Зал шумел… Ах, какой это был чудесный зал! Когда-то здесь строились выпускники Технического училища Петра Великого; буйно выплясывали в конфетти и серпантине купеческие банкеты; губернаторы давали здесь в старину балы заезжим великим князьям и знатным ревизорам из сената, – и тогда женские плечи нестерпимо сверкали под сиянием люстр… А теперь бедный генерал Миллер стоит лицом в этот галдящий зал, битком набитый земцами и эсерами, и, кажется, трибуну его тоже окружает лед. Наклонив голову, Евгений Карлович слушает гул голосов. Хотя бы выяснить – какое крыло оппозиции сейчас его критикует: левое или правое? Одно ясно: его диктатуру порицают. За что бы вы думали? Ужасно порицают за «отрыв от народных масс». Конечно, обвинение серьезное. Евгению Карловичу будет трудно оправдать себя…

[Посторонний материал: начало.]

import Summits.ResolutionOfSingularities.ResolutionOfSingularities.Theorems.FrobeniusClosingSteerBetaGlueSupport
import Summits.ResolutionOfSingularities.ResolutionOfSingularities.Theorems.FrobeniusClosingSteerBetaNewtonTransportX
import HarnessLib

/-!
# Crux `Steer` (stmt-ResolutionOfSingularities-16345), chain W4.1, β-LEAF, K-β2♭ part (III), file X1: support for the GLUE
# `xLetterLawHat_of` — the near-point region of the `x`-chart origin, GENERAL weight filtrations, purification over an arbitrary
# up-closed region, and the twisted `δ*` along the orbit (def-free)

OURS (campaign `res-hironaka`, rung L ★L-G4, slot W4.1; statements about the route's own objects; they replace the
role of no printed item and are NOT statements of the manuscript under review [claim: Hironaka2017, status:
under-review]; AI review is weaker than expert review). Seat res-D-pv-003 (gen 7), K-β2♭ owner; GLUE (III) per
res-L0-w41-plan-1 RULING 276(a).

* `forall_minExponents_nearX` / `strictTransform_mem_pow_of_nearX` — along the `x`-chart letter at the origin, `f₁ ∈ 𝔪₁^d` iff every
  minimal exponent of `f` has `e₀ + 2e₁ + 2e₂ + 2e₃ ≥ 2d` (the point `(A, B)` has `A + 2B ≥ 2`).
* `wIdeal_mul_le`, `pow_mem_wIdeal`, `span_uPow_wIdeal_le_of_frame` — the weight filtration `(t^e : n ≤ Σ ωₗ eₗ)` for an ARBITRARY weight
  vector `ω` is multiplicative and stable under frame changes respecting the weights.
* `exists_purified_region` — PURIFICATION relative to an arbitrary up-closed exponent region `R` and an arbitrary «good» monomial ideal.
* `deltaStarGeTw_iff_of_isGaugeRepTw`, `isDeltaStarTw_iff_of_isGaugeRepTw`, `isDeltaStarTw_unique` — the twisted `δ*` along the orbit.

[cite: CossartPiltant2019, Prop. 2.1 and 2.6] [cite: CossartJannsenSaito2020, Lemma 12.1] No Theses file is imported; nothing here is a
route item or a registration.
-/

noncomputable section

-- `Summit.<S>.<S>.…` duplicates the summit name by design (single-problem summit).
set_option linter.dupNamespace false

namespace Summit.ResolutionOfSingularities.ResolutionOfSingularities.Theorems.SwitchingDichotomy.BetaNewton

open IsLocalRing
open Literature.AlgebraicGeometry.Resolution
open Literature.AlgebraicGeometry.Resolution.CossartPiltant (uPow uPow_mem_span_uPow uPow_mem_span_uPow_of_le minExponents
  uPow_add uPow_single exists_expansion_minExponents coeff_not_mem_of_minimal)
open Summit.ResolutionOfSingularities.ResolutionOfSingularities.Theorems.SwitchingDichotomy.BetaPolygon
open Summit.ResolutionOfSingularities.ResolutionOfSingularities.Theorems.SwitchingDichotomy.BetaLetter (uPow_four range_four)

variable {S S₁ : Type} [CommRing S] [CommRing S₁]

/-! ## §1 The near-point region of the `x`-chart origin -/

/-- **`f₁ ∈ 𝔪₁^d` forces the near-point region of the `x`-chart origin**: every minimal exponent of `f` has
`e₀ + 2e₁ + 2e₂ + 2e₃ ≥ 2d`. [cite: CossartPiltant2019, Prop. 2.6] -/
theorem forall_minExponents_nearX [IsLocalRing S] [IsLocalRing S₁] (φ : S →+* S₁) {x y z w : S} {v₁ z₁ w₁ : S₁}
    (ht : IsRsopPart ![x, y, z, w]) (ht' : IsRsopPart ![φ x, v₁, z₁, w₁])
    (hspan : Ideal.span {x, y, z, w} = maximalIdeal S) (hspan₁ : Ideal.span {φ x, v₁, z₁, w₁} = maximalIdeal S₁)
    (hy : φ y = φ x * v₁) (hz : φ z = φ x * z₁) (hw : φ w = φ x * w₁) {d : ℕ} {f : S} {g : S₁}
    (hfd : f ∈ maximalIdeal S ^ d) (hg : g * φ x ^ d = φ f) (hgd : g ∈ maximalIdeal S₁ ^ d) :
    ∀ a ∈ minExponents ![x, y, z, w] f, 2 * d ≤ a 0 + 2 * a 1 + 2 * a 2 + 2 * a 3 := by
  intro a ha
  obtain ⟨-, h2⟩ := minExponents_strictTransformX φ ht ht' hspan hspan₁ hy hz hw hfd hg
  obtain ⟨a', ha', hle⟩ := h2 a ha
  have hdeg' := (mem_pow_iff_forall_minExponents ht' hspan₁ d g).mp hgd a' ha'
  have hdeg := (mem_pow_iff_forall_minExponents ht hspan d f).mp hfd a ha
  rw [sum_four] at hdeg' hdeg
  obtain ⟨k0, k1, k2, k3⟩ := (le_transportX_iff a a' d).mp hle
  omega

/-- **The near-point region forces `f₁ ∈ 𝔪₁^d`** along the `x`-chart letter. [cite: CossartPiltant2019, Prop. 2.6] -/
theorem strictTransform_mem_pow_of_nearX [IsLocalRing S] [IsLocalRing S₁] (φ : S →+* S₁) {x y z w : S} {v₁ z₁ w₁ : S₁}
    (ht : IsRsopPart ![x, y, z, w]) (ht' : IsRsopPart ![φ x, v₁, z₁, w₁])
    (hspan : Ideal.span {x, y, z, w} = maximalIdeal S) (hspan₁ : Ideal.span {φ x, v₁, z₁, w₁} = maximalIdeal S₁)
    (hy : φ y = φ x * v₁) (hz : φ z = φ x * z₁) (hw : φ w = φ x * w₁) {d : ℕ} {f : S} {g : S₁}
    (hfd : f ∈ maximalIdeal S ^ d) (hg : g * φ x ^ d = φ f)
    (hnear : ∀ a ∈ minExponents ![x, y, z, w] f, 2 * d ≤ a 0 + 2 * a 1 + 2 * a 2 + 2 * a 3) :
    g ∈ maximalIdeal S₁ ^ d := by
  obtain ⟨h1, -⟩ := minExponents_strictTransformX φ ht ht' hspan hspan₁ hy hz hw hfd hg
  refine (mem_pow_iff_forall_minExponents ht' hspan₁ d g).mpr fun a' ha' => ?_
  obtain ⟨a, ha, rfl⟩ := h1 a' ha'
  have hdeg := (mem_pow_iff_forall_minExponents ht hspan d f).mp hfd a ha
  rw [sum_four] at hdeg
  rw [sum_transportX]
  have := hnear a ha
  omega

/-! ## §2 General weight filtrations `F_n = (t^e : n ≤ Σ ωₗ eₗ)` -/

/-- Weight ideals are multiplicative. [folklore] -/
theorem wIdeal_mul_le (t : Fin 4 → S) (ω : Fin 4 → ℕ) (a b : ℕ) :
    Ideal.span (uPow t '' {e | a ≤ ∑ l, ω l * e l}) * Ideal.span (uPow t '' {e | b ≤ ∑ l, ω l * e l}) ≤
      Ideal.span (uPow t '' {e | a + b ≤ ∑ l, ω l * e l}) := by
  rw [Ideal.span_mul_span', Ideal.span_le]
  rintro _ ⟨_, ⟨e, he, rfl⟩, _, ⟨e', he', rfl⟩, rfl⟩
  simp only [Set.mem_setOf_eq] at he he'
  show uPow t e * uPow t e' ∈ _
  rw [← uPow_add]
  refine uPow_mem_span_uPow t ?_
  simp only [Set.mem_setOf_eq, Pi.add_apply, mul_add, Finset.sum_add_distrib]
  omega

/-- Weight ideals decrease. [folklore] -/
theorem wIdeal_anti (t : Fin 4 → S) (ω : Fin 4 → ℕ) {a b : ℕ} (h : a ≤ b) :
    Ideal.span (uPow t '' {e | b ≤ ∑ l, ω l * e l}) ≤ Ideal.span (uPow t '' {e | a ≤ ∑ l, ω l * e l}) :=
  Ideal.span_mono (Set.image_mono fun _ (he : b ≤ _) => le_trans h he)

/-- Powers climb a weight filtration. [folklore] -/
theorem pow_mem_wIdeal (t : Fin 4 → S) (ω : Fin 4 → ℕ) {a : ℕ} {s : S}
    (hs : s ∈ Ideal.span (uPow t '' {e | a ≤ ∑ l, ω l * e l})) (n : ℕ) :
    s ^ n ∈ Ideal.span (uPow t '' {e | n * a ≤ ∑ l, ω l * e l}) := by
  induction n with
  | zero =>
    rw [pow_zero, zero_mul]
    have : (1 : S) = uPow t 0 := by simp [uPow]
    rw [this]; exact uPow_mem_span_uPow t (by simp)
  | succ n ih =>
    rw [pow_succ, Nat.succ_mul]
    exact wIdeal_mul_le t ω _ _ (Ideal.mul_mem_mul ih hs)

/-- **Base change of a weight filtration**: if each old parameter `tₗ` lies in `F_(ωₗ)(t′)`, then `F_n(t) ≤ F_n(t′)`. [folklore] -/
theorem span_uPow_wIdeal_le_of_frame (t t' : Fin 4 → S) (ω : Fin 4 → ℕ)
    (h : ∀ l, t l ∈ Ideal.span (uPow t' '' {e | ω l ≤ ∑ l, ω l * e l})) (n : ℕ) :
    Ideal.span (uPow t '' {e | n ≤ ∑ l, ω l * e l}) ≤ Ideal.span (uPow t' '' {e | n ≤ ∑ l, ω l * e l}) := by
  rw [Ideal.span_le]
  rintro _ ⟨e, he, rfl⟩
  simp only [Set.mem_setOf_eq] at he
  rw [SetLike.mem_coe]
  have hprod : uPow t e = ∏ l, t l ^ e l := rfl
  have h0 := pow_mem_wIdeal t' ω (h 0) (e 0)
  have h1 := pow_mem_wIdeal t' ω (h 1) (e 1)
  have h2 := pow_mem_wIdeal t' ω (h 2) (e 2)
  have h3 := pow_mem_wIdeal t' ω (h 3) (e 3)
  have h01 := wIdeal_mul_le t' ω _ _ (Ideal.mul_mem_mul h0 h1)
  have h012 := wIdeal_mul_le t' ω _ _ (Ideal.mul_mem_mul h01 h2)
  have h0123 := wIdeal_mul_le t' ω _ _ (Ideal.mul_mem_mul h012 h3)
  rw [hprod, Fin.prod_univ_four]
  refine wIdeal_anti t' ω ?_ h0123
  rw [sum_four] at he
  nlinarith [he]

/-- A parameter of the new frame lies in the weight ideal of its own weight. [folklore] -/
theorem param_mem_wIdeal (t' : Fin 4 → S) (ω : Fin 4 → ℕ) (l : Fin 4) :
    t' l ∈ Ideal.span (uPow t' '' {e | ω l ≤ ∑ l, ω l * e l}) := by
  rw [← uPow_single t' l]
  refine uPow_mem_span_uPow _ ?_
  simp only [Set.mem_setOf_eq]
  rw [Finset.sum_eq_single l (fun b _ hb => by simp [Pi.single_eq_of_ne hb]) (by simp)]
  simp

/-- The maximal ideal lies in `F_m(t′)` when every weight is `≥ m`. [folklore] -/
theorem maximalIdeal_le_wIdeal [IsLocalRing S] {x y z' w' : S} (hspan' : Ideal.span {x, y, z', w'} = maximalIdeal S)
    (ω : Fin 4 → ℕ) {m : ℕ} (hm : ∀ l, m ≤ ω l) :
    maximalIdeal S ≤ Ideal.span (uPow ![x, y, z', w'] '' {e | m ≤ ∑ l, ω l * e l}) := by
  rw [← hspan', ← range_four, Ideal.span_le]
  rintro _ ⟨l, rfl⟩
  exact wIdeal_anti _ ω (hm l) (param_mem_wIdeal _ ω l)

/-! ## §3 Purification over an arbitrary up-closed region -/

/-- **PURIFICATION, general form.** `t` part of a regular system of parameters, characteristic `2`; `Good` a monomial ideal given by an
UP-CLOSED exponent set `G`, `R` an UP-CLOSED exponent region. If `f ∈ (t^e : e ∈ G)` and the cleaning `f + t^ε q²` lies in `(t^e : e ∈ R)`, then some
cleaning `f + t^ε q′²` lies in BOTH, and `f + t^ε q′² = (f + t^ε q²) + t^ε r²`. [cite: CossartPiltant2019, Prop. 2.1] -/
theorem exists_purified_region [IsLocalRing S] [CharP S 2] {n : ℕ} {t : Fin n → S} (ht : IsRsopPart t)
    {G R : Set (Fin n → ℕ)} (hG : ∀ b a, b ≤ a → b ∈ G → a ∈ G) (hR : ∀ b a, b ≤ a → b ∈ R → a ∈ R) {f q : S}
    (ε : Fin n → ℕ)
    (hfG : f ∈ Ideal.span (uPow t '' G)) (hB : f + uPow t ε * q ^ 2 ∈ Ideal.span (uPow t '' R)) :
    ∃ q' r : S, f + uPow t ε * q' ^ 2 ∈ Ideal.span (uPow t '' G) ∧ f + uPow t ε * q' ^ 2 ∈ Ideal.span (uPow t '' R) ∧
      f + uPow t ε * q' ^ 2 = (f + uPow t ε * q ^ 2) + uPow t ε * r ^ 2 := by
  classical
  haveI := ht.isRegularLocalRing
  have h2 : (2 : S) = 0 := by simpa using CharP.cast_eq_zero S 2
  obtain ⟨hQ, hqQ, hminQ⟩ := ht.minExponents_spec q
  obtain ⟨η, hηq⟩ := exists_expansion_minExponents t hqQ
  have hηu := coeff_not_mem_of_minimal _ hQ hminQ hηq
  set Q := minExponents t q with hQdef
  set P : (Fin n → ℕ) → Prop := fun c => 2 • c + ε ∈ G with hP
  set QG := Q.filter (fun c => P c) with hQG
  set QR := Q.filter (fun c => ¬ P c) with hQR
  set q' : S := ∑ c ∈ QG, η c * uPow t c with hq'
  set r : S := ∑ c ∈ QR, η c * uPow t c with hr
  have hsplit : q = q' + r := by rw [hηq, hq', hr, ← Finset.sum_filter_add_sum_filter_not Q P]
  have hsq : uPow t ε * q' ^ 2 = uPow t ε * q ^ 2 + uPow t ε * r ^ 2 := by
    rw [hsplit, add_sq]
    linear_combination (-(uPow t ε * q' * r) - uPow t ε * r ^ 2) * h2
  have hsqG : uPow t ε * q' ^ 2 = ∑ c ∈ QG, η c ^ 2 * uPow t (2 • c + ε) := by
    have h := mul_sq_expansion t QG η id ε
    simp only [id] at h
    rw [hq', h]
  have hsqR : uPow t ε * r ^ 2 = ∑ c ∈ QR, η c ^ 2 * uPow t (2 • c + ε) := by
    have h := mul_sq_expansion t QR η id ε
    simp only [id] at h
    rw [hr, h]
  have hmemG : f + uPow t ε * q' ^ 2 ∈ Ideal.span (uPow t '' G) := by
    refine add_mem hfG ?_
    rw [hsqG]
    exact Ideal.sum_mem _ fun c hc => Ideal.mul_mem_left _ _ (uPow_mem_span_uPow t (Finset.mem_filter.mp hc).2)
  refine ⟨q', r, hmemG, ?_, by rw [hsq]; ring⟩
  rw [hsq, ← add_assoc]
  -- `u r²` lies in `Good + R`
  have hD : uPow t ε * r ^ 2 ∈ Ideal.span (uPow t '' (G ∪ R)) := by
    have : uPow t ε * r ^ 2 = (f + uPow t ε * q' ^ 2) - (f + uPow t ε * q ^ 2) := by rw [hsq]; ring
    rw [this, Set.image_union, Ideal.span_union]
    exact sub_mem (Ideal.mem_sup_left hmemG) (Ideal.mem_sup_right hB)
  -- every term of `u r²` lies in `R`
  rw [hsqR] at hD ⊢
  refine add_mem hB (Ideal.sum_mem _ fun c hc => Ideal.mul_mem_left _ _ (uPow_mem_span_uPow t ?_))
  obtain ⟨c₀, hc₀c, hc₀min⟩ := (QR.filter (fun c' => c' ≤ c)).exists_le_minimal (Finset.mem_filter.mpr ⟨hc, le_rfl⟩)
  obtain ⟨hc₀R, hc₀le⟩ := Finset.mem_filter.mp hc₀min.prop
  have hηR : ∀ c ∈ QR, η c ∉ Ideal.span (Set.range t) := fun c hc => hηu c (Finset.mem_filter.mp hc).1
  have hmin0 : 2 • c₀ + ε ∈ minExponents t (∑ c ∈ QR, η c ^ 2 * uPow t (2 • c + ε)) := by
    refine two_nsmul_add_mem_minExponents_sum_sq ht QR hηR ε hc₀R fun c' hc' hle => ?_
    exact hc₀min.eq_of_le (Finset.mem_filter.mpr ⟨hc', hle.trans hc₀le⟩) hle
  obtain ⟨g, hg, hgle⟩ := exists_le_of_mem_span_uPow ht hD hmin0
  have hle : 2 • c₀ + ε ≤ 2 • c + ε := fun l => by
    have h : c₀ l ≤ c l := hc₀le l
    show (2 • c₀ + ε) l ≤ (2 • c + ε) l
    simp only [Pi.add_apply, Pi.smul_apply, smul_eq_mul]; omega
  rcases hg with hg | hg
  · exact absurd (hG _ _ hgle hg) (Finset.mem_filter.mp hc₀R).2
  · exact hR _ _ (hgle.trans hle) hg

/-! ## §4 The twisted `δ*` along the orbit -/

/-- `DeltaStarGeTw` is an orbit invariant. [folklore] -/
theorem deltaStarGeTw_iff_of_isGaugeRepTw [CharP S 2] {u x y z w f z' w' f' : S} (h : IsGaugeRepTw u x y z w f z' w' f')
    (d : ℕ) (ρ : ℚ) : DeltaStarGeTw u x y z' w' d ρ f' ↔ DeltaStarGeTw u x y z w d ρ f := by
  constructor
  · rintro ⟨z₂, w₂, f₂, h₂, hδ⟩
    exact ⟨z₂, w₂, f₂, isGaugeRepTw_trans h h₂, hδ⟩
  · rintro ⟨z₂, w₂, f₂, h₂, hδ⟩
    exact ⟨z₂, w₂, f₂, isGaugeRepTw_trans (isGaugeRepTw_symm h) h₂, hδ⟩

/-- `IsDeltaStarTw` is an orbit invariant. [folklore] -/
theorem isDeltaStarTw_iff_of_isGaugeRepTw [CharP S 2] {u x y z w f z' w' f' : S} (h : IsGaugeRepTw u x y z w f z' w' f')
    (d : ℕ) (δ : ℚ) : IsDeltaStarTw u x y z' w' d δ f' ↔ IsDeltaStarTw u x y z w d δ f := by
  unfold IsDeltaStarTw
  simp only [deltaStarGeTw_iff_of_isGaugeRepTw h]

/-- `δ*` is unique. [folklore] -/
theorem isDeltaStarTw_unique {u x y z w : S} {d : ℕ} {δ δ' : ℚ} {f : S} (h : IsDeltaStarTw u x y z w d δ f)
    (h' : IsDeltaStarTw u x y z w d δ' f) : δ' = δ :=
  le_antisymm (h.2 _ h'.1) (h'.2 _ h.1)

end Summit.ResolutionOfSingularities.ResolutionOfSingularities.Theorems.SwitchingDichotomy.BetaNewton

end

– Тихо! – гаркнул Миллер. – Есть еще два портфеля для эсеров.
– Какие?
– Первый – в кабинете народного просвещения.
– А второй?
– Агитации и пропаганды! Ваше красноречие не пропадет даром!
Поднялся над залом матерый эсерище, весь в коже.
– Не брать портфелей у диктатора Миллера! – заорал свирепо. – Кто возьмет – того прихлопну именем партии. Входя в правительство, мы тем самым делаемся ответственными за все то, что творилось на севере за годы интервенции и диктатуры… Вашей диктатуры, генерал Миллер!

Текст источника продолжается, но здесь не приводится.